=== Data extract ===
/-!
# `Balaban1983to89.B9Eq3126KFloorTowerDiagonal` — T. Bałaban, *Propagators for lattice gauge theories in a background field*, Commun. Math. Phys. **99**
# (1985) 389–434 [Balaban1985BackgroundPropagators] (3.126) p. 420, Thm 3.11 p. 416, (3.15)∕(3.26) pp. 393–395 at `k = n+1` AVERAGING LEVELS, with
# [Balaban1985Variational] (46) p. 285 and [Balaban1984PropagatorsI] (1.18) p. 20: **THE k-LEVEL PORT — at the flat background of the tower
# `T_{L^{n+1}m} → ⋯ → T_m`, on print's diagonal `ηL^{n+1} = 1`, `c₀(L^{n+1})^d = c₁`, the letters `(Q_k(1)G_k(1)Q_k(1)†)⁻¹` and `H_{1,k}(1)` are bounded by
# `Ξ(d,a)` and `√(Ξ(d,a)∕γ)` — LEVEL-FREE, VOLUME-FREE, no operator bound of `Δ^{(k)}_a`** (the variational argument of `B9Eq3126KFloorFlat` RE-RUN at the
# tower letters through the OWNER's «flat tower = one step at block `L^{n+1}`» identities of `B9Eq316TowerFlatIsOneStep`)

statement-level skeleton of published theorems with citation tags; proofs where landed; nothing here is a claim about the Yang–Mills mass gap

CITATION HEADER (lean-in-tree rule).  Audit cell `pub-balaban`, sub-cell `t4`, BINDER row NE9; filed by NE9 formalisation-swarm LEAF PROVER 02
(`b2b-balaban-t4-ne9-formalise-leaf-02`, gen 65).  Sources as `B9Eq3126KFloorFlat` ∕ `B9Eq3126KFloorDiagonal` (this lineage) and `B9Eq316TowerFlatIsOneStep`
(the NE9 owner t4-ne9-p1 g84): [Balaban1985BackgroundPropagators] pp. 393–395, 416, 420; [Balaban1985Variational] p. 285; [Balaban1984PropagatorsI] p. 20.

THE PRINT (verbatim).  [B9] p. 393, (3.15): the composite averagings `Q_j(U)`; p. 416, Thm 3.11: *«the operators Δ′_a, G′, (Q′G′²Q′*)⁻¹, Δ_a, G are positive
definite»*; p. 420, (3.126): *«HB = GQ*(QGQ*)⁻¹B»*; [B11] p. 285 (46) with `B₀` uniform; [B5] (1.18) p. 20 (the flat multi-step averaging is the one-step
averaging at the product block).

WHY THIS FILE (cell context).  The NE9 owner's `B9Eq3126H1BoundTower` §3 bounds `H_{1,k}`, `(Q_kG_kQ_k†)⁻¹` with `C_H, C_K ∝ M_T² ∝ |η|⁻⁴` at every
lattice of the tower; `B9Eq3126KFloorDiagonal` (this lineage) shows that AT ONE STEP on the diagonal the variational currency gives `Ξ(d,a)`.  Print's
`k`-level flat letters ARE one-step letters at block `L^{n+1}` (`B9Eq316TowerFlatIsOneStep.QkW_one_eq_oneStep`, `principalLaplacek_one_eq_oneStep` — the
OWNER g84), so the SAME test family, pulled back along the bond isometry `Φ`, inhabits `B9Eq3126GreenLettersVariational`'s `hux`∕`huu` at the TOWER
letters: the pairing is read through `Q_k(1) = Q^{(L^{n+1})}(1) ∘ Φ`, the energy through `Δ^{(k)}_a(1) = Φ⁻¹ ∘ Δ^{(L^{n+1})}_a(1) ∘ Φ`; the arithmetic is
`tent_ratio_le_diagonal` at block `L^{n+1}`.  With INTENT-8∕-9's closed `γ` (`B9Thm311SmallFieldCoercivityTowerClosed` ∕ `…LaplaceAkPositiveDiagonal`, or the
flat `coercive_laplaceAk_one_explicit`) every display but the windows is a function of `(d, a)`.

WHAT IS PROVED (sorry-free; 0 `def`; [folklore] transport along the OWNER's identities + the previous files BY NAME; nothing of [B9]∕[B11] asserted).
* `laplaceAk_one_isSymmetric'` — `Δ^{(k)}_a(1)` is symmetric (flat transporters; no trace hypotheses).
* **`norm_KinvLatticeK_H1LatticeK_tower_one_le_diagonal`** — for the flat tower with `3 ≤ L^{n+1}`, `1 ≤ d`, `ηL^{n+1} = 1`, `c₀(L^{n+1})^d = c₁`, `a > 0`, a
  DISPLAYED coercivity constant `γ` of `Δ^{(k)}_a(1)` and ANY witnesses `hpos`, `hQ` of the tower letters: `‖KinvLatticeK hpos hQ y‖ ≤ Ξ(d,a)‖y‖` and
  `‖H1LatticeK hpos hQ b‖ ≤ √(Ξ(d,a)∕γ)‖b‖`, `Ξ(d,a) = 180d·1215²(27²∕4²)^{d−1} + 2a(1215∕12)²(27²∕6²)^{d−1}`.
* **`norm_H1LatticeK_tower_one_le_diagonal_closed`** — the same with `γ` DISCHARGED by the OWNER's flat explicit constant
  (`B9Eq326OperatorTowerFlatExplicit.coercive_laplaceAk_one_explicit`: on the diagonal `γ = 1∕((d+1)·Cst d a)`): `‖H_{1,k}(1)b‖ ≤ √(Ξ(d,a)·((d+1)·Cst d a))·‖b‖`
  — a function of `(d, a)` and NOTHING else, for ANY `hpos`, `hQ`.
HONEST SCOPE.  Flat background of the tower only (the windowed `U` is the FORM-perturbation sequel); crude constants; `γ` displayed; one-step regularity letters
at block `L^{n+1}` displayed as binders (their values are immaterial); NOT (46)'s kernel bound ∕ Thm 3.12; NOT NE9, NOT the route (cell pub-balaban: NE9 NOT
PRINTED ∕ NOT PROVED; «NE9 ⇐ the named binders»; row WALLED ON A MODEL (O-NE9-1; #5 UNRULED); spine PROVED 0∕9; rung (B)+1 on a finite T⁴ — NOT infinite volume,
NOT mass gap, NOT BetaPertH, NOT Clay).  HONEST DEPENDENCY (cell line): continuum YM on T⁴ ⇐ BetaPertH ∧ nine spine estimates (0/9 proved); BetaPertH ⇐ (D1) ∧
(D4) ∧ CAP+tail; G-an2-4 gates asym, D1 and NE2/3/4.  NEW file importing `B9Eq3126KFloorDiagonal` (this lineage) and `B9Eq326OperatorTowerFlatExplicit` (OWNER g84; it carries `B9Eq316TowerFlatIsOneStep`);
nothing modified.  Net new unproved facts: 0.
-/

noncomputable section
===
=== Data extract ===
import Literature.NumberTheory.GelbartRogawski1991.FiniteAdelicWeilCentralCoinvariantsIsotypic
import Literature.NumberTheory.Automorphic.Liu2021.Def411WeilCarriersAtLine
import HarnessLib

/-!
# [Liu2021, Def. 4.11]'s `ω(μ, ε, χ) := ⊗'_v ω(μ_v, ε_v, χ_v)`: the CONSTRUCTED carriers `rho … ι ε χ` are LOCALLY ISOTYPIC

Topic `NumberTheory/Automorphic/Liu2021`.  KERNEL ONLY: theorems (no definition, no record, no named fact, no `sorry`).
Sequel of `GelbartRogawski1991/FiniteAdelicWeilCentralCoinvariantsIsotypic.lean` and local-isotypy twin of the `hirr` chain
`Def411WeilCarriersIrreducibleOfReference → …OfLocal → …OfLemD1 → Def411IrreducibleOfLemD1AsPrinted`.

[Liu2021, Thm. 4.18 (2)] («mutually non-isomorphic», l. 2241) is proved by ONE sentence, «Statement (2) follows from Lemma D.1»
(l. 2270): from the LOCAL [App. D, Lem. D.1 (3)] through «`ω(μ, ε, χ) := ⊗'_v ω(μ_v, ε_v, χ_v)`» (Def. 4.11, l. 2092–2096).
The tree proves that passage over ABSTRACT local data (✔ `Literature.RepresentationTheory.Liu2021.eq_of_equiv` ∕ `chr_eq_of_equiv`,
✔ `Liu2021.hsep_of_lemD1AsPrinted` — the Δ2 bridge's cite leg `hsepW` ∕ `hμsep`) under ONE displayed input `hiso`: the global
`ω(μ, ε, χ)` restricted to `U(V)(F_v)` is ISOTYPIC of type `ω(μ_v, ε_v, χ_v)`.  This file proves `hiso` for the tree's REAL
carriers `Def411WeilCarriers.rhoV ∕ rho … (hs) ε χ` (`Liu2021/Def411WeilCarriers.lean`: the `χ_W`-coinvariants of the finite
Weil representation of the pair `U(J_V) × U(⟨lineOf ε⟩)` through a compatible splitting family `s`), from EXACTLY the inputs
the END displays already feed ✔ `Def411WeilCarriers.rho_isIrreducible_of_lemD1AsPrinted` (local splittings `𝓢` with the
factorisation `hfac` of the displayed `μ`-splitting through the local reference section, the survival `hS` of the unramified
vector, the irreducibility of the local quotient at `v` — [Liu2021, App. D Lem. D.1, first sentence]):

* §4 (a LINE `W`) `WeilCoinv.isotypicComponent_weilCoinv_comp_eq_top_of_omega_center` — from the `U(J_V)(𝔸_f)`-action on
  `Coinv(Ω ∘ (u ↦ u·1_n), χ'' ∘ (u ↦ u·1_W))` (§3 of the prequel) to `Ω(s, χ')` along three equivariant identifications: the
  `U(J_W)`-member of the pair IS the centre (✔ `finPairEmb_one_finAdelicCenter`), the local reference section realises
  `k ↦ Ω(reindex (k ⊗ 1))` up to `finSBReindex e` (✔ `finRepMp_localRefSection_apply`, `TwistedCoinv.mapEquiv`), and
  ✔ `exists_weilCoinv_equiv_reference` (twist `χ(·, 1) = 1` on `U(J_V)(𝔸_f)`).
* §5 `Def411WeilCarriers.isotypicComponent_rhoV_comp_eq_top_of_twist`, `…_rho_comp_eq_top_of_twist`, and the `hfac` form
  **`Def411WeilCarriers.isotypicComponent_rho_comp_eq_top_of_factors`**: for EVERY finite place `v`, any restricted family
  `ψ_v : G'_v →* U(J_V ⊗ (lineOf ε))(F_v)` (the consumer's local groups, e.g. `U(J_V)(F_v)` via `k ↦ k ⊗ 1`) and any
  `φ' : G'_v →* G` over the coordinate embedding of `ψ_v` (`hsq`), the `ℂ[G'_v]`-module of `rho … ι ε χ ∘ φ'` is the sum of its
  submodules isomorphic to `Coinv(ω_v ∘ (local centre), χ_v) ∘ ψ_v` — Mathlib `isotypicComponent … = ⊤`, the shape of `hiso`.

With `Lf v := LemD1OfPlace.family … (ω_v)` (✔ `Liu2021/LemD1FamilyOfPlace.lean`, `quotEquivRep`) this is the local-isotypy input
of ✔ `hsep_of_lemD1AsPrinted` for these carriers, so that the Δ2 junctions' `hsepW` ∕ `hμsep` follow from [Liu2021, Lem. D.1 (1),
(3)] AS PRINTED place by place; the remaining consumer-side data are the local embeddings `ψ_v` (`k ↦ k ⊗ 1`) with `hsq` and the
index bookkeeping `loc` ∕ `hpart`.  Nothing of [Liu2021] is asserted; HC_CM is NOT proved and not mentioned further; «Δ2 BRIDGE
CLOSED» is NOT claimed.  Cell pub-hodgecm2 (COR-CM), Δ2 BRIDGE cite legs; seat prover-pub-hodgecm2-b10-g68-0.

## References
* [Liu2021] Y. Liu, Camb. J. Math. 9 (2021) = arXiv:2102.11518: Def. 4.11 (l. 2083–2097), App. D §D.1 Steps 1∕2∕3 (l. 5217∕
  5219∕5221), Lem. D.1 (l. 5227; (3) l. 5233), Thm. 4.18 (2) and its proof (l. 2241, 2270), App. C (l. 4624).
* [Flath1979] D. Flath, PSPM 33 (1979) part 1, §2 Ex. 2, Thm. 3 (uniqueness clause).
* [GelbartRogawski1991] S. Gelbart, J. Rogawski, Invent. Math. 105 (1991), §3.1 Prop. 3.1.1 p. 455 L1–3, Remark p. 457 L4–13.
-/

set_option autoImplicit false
===
Scan the entries above for the line containing "PRINTED ∕ NOT", and copy it and all lines after it exactly, down to and including the line containing "noncomputable section".

PRINTED ∕ NOT PROVED; «NE9 ⇐ the named binders»; row WALLED ON A MODEL (O-NE9-1; #5 UNRULED); spine PROVED 0∕9; rung (B)+1 on a finite T⁴ — NOT infinite volume,
NOT mass gap, NOT BetaPertH, NOT Clay).  HONEST DEPENDENCY (cell line): continuum YM on T⁴ ⇐ BetaPertH ∧ nine spine estimates (0/9 proved); BetaPertH ⇐ (D1) ∧
(D4) ∧ CAP+tail; G-an2-4 gates asym, D1 and NE2/3/4.  NEW file importing `B9Eq3126KFloorDiagonal` (this lineage) and `B9Eq326OperatorTowerFlatExplicit` (OWNER g84; it carries `B9Eq316TowerFlatIsOneStep`);
nothing modified.  Net new unproved facts: 0.
-/

noncomputable section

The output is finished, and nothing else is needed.